Information provided:
-- Opening Marker --

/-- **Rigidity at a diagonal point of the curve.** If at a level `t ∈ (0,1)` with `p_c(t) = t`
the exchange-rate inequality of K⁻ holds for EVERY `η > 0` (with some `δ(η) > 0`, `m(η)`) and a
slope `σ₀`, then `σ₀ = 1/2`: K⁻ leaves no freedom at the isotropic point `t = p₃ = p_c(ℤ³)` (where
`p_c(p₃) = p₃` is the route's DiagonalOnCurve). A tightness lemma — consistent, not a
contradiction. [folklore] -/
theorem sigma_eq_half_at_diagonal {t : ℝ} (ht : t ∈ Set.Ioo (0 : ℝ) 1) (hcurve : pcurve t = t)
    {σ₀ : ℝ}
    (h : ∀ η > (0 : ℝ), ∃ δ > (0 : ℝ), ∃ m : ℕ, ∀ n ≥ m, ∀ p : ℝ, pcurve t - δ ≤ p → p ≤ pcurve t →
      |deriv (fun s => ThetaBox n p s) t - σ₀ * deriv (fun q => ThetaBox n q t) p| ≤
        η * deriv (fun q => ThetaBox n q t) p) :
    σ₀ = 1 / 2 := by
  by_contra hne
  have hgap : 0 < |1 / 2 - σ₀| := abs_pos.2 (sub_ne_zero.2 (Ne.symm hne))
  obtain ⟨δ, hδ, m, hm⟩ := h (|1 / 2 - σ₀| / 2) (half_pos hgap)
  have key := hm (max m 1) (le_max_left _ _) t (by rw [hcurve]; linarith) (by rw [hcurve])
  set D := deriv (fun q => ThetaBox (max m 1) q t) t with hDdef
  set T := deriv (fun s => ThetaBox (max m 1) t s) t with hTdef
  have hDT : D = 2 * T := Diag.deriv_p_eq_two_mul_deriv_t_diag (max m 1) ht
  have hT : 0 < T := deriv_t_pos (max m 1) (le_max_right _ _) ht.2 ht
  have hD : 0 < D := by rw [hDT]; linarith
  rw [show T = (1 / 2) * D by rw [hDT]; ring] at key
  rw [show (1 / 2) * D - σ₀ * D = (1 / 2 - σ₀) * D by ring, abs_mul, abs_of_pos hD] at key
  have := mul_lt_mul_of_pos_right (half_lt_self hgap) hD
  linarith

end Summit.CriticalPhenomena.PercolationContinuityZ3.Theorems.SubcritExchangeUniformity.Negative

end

-- Closing Marker --
-- Opening Marker --

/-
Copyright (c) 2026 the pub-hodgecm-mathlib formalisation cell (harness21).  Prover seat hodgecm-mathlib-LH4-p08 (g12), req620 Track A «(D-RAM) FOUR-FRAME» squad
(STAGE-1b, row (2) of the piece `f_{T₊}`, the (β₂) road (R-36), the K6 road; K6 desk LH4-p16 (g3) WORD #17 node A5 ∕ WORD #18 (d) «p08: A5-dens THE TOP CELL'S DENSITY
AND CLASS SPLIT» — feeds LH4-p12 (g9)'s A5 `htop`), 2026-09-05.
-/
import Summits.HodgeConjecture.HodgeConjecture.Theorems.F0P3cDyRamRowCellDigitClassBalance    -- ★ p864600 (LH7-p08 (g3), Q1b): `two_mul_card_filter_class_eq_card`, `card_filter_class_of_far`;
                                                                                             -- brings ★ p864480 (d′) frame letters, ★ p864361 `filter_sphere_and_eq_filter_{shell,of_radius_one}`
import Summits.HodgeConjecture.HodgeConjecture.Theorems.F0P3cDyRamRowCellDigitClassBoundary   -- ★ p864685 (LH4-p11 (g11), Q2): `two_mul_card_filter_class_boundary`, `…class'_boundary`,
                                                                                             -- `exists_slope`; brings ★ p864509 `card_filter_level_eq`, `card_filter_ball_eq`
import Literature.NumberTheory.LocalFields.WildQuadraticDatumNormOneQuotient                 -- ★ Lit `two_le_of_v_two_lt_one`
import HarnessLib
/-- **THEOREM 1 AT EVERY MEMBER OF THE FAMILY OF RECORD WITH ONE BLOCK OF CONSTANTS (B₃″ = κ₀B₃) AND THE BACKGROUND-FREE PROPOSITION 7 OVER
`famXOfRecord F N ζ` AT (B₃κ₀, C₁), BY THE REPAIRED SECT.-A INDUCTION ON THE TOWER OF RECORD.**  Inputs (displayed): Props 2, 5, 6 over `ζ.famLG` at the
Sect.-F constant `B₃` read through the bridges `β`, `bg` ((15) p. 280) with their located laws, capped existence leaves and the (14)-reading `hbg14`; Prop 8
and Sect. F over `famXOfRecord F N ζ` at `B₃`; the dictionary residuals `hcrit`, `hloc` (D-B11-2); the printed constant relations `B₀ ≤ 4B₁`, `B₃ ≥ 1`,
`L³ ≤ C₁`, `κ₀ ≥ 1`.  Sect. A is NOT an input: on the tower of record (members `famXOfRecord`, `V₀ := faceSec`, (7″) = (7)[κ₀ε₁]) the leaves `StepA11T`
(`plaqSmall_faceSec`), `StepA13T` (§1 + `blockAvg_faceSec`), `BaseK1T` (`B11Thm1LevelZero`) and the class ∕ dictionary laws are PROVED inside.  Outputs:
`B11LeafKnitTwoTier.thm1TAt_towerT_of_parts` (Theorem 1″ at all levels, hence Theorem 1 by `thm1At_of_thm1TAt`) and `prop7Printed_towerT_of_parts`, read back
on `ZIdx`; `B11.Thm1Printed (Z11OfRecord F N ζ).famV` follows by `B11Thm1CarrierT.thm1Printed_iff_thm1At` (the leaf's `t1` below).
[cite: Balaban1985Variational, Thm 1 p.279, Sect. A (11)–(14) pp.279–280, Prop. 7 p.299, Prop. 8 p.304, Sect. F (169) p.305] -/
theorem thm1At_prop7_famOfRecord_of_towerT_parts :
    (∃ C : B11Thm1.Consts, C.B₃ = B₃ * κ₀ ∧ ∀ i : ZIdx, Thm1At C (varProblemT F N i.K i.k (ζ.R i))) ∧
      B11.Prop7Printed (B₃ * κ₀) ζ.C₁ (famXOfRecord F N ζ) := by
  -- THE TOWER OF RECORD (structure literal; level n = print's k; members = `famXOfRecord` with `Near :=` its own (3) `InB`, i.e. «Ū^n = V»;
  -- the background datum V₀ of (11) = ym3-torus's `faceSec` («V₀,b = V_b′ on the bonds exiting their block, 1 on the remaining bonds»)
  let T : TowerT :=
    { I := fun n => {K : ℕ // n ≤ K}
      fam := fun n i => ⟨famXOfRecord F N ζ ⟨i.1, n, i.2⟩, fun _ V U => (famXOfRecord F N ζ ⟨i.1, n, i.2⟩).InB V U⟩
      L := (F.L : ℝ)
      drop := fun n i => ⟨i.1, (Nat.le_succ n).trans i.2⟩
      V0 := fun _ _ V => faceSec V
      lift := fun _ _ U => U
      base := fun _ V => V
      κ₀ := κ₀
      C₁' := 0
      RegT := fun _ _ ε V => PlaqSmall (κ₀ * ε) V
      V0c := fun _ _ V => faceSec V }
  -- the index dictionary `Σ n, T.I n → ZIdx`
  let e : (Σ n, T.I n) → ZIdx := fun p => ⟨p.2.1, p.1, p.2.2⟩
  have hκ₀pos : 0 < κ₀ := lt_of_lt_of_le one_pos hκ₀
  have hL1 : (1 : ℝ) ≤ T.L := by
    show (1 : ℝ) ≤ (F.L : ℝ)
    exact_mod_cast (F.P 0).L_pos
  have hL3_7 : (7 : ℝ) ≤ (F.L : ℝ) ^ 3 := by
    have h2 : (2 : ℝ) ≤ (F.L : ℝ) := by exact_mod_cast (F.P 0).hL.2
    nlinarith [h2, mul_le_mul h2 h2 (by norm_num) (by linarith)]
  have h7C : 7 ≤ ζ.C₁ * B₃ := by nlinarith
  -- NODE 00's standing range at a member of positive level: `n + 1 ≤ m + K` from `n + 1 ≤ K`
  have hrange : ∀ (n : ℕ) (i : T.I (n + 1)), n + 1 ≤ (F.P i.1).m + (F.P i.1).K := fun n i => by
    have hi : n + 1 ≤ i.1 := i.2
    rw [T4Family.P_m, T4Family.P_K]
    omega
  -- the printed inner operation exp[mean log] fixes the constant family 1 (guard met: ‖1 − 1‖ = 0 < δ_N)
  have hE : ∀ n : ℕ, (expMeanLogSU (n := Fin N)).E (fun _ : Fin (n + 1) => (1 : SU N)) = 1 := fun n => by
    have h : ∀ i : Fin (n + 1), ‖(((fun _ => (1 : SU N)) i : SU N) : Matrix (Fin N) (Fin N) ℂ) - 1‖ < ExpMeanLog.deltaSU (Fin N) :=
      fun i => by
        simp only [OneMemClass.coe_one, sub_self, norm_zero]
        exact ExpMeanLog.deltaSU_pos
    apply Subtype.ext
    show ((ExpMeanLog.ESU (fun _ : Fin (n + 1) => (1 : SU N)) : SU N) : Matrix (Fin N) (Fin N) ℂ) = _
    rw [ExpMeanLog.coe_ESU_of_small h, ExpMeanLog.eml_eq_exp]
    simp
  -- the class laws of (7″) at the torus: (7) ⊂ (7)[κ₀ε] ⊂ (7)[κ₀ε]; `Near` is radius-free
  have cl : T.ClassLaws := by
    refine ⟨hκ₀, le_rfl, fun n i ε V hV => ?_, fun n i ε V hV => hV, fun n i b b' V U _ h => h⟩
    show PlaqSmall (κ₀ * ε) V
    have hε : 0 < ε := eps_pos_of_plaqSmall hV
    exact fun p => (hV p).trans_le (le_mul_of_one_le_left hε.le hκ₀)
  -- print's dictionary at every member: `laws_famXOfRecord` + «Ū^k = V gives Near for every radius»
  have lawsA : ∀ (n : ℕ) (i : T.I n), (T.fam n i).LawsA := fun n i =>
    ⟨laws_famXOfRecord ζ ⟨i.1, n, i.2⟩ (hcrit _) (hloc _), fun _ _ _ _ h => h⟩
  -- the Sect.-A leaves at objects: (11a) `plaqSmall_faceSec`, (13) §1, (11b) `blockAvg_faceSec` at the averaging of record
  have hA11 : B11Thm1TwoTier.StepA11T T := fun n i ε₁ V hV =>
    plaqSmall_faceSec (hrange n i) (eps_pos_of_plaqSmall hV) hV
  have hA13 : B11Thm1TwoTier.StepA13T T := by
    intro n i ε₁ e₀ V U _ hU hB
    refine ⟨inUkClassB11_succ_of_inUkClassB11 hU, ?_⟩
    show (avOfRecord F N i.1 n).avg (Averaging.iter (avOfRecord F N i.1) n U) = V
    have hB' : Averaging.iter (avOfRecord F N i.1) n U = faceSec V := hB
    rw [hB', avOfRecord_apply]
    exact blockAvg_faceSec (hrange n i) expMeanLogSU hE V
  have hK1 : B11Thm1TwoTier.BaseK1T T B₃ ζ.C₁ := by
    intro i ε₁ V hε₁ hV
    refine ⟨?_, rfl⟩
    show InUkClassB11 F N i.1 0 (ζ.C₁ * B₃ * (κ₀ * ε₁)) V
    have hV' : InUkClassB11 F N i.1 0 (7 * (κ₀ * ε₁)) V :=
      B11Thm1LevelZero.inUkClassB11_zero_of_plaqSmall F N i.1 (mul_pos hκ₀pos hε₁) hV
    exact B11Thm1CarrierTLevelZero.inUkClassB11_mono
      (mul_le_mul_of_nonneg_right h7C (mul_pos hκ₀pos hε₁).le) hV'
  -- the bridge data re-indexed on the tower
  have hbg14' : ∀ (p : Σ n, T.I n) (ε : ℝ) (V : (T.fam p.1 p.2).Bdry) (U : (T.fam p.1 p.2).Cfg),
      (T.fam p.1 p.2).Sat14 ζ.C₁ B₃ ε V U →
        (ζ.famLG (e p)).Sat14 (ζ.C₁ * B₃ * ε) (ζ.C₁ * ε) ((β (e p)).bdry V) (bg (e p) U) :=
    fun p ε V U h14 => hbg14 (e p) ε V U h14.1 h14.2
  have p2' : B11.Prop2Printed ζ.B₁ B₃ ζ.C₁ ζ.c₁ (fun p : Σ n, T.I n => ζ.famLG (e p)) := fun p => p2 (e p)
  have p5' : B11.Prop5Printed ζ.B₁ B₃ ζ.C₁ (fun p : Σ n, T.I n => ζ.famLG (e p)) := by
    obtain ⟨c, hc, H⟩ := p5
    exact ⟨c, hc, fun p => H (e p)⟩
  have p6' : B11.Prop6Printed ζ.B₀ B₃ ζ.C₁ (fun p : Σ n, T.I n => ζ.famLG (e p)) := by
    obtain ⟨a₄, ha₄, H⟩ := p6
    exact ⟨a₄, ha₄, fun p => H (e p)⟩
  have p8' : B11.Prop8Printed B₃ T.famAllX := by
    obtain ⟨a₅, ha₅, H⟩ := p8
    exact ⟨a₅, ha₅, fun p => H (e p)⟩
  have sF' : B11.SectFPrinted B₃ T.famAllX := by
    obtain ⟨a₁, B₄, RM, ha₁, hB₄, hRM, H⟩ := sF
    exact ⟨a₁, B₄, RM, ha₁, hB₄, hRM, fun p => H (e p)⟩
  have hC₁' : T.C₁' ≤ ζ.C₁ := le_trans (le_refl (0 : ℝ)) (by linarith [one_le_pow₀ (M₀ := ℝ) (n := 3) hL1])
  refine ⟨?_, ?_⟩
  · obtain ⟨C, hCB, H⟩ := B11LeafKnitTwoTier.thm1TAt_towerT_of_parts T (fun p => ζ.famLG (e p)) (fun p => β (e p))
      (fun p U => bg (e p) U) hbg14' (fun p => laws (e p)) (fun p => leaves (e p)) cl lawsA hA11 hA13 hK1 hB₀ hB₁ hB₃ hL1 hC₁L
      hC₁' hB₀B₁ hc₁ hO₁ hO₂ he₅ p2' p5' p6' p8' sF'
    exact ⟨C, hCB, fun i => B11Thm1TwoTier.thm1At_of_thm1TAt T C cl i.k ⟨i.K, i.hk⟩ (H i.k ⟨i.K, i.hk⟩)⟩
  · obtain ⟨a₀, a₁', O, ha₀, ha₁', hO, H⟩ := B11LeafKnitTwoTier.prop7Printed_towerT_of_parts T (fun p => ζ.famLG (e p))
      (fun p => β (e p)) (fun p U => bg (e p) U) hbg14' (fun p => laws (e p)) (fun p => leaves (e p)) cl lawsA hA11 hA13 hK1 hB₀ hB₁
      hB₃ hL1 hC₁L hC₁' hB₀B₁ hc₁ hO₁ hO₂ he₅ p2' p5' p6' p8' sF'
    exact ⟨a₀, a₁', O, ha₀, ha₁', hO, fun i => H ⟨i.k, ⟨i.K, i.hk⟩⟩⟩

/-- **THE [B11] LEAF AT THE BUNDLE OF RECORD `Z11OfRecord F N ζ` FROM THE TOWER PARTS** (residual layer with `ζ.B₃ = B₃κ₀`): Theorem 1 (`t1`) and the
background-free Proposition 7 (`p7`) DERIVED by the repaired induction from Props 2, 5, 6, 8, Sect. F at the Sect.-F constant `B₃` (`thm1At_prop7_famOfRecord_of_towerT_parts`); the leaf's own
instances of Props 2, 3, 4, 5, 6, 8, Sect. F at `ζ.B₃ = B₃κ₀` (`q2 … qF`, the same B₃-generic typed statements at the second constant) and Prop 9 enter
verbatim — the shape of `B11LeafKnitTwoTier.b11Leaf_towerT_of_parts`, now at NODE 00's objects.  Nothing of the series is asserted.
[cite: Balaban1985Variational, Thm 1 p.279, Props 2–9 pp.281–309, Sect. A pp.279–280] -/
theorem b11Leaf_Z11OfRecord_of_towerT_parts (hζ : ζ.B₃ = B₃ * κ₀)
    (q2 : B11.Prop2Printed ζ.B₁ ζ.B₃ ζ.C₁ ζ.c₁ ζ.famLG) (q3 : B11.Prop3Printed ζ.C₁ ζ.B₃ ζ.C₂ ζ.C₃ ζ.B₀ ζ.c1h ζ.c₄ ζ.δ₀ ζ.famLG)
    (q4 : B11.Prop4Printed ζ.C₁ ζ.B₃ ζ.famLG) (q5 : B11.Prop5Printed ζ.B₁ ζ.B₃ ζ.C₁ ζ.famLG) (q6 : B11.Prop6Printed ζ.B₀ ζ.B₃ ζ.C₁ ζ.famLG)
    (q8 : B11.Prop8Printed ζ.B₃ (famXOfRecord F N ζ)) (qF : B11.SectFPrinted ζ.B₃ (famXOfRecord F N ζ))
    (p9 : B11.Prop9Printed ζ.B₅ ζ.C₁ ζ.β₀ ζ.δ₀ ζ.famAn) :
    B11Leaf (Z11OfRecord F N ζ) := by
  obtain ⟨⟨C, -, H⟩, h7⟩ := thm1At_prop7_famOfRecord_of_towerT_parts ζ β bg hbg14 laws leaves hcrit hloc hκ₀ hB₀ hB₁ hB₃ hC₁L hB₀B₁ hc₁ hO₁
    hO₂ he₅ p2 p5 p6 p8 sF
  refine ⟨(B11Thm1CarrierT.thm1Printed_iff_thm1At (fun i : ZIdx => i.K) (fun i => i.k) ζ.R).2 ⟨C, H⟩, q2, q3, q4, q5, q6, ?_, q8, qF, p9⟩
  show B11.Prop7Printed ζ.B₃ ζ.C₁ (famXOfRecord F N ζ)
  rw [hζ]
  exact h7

-- Closing Marker --

What is expected: Filtering the entries above by the word "hrange", copy each line that matches.

Solution to this task:
  have hrange : ∀ (n : ℕ) (i : T.I (n + 1)), n + 1 ≤ (F.P i.1).m + (F.P i.1).K := fun n i => by
    plaqSmall_faceSec (hrange n i) (eps_pos_of_plaqSmall hV) hV
    exact blockAvg_faceSec (hrange n i) expMeanLogSU hE V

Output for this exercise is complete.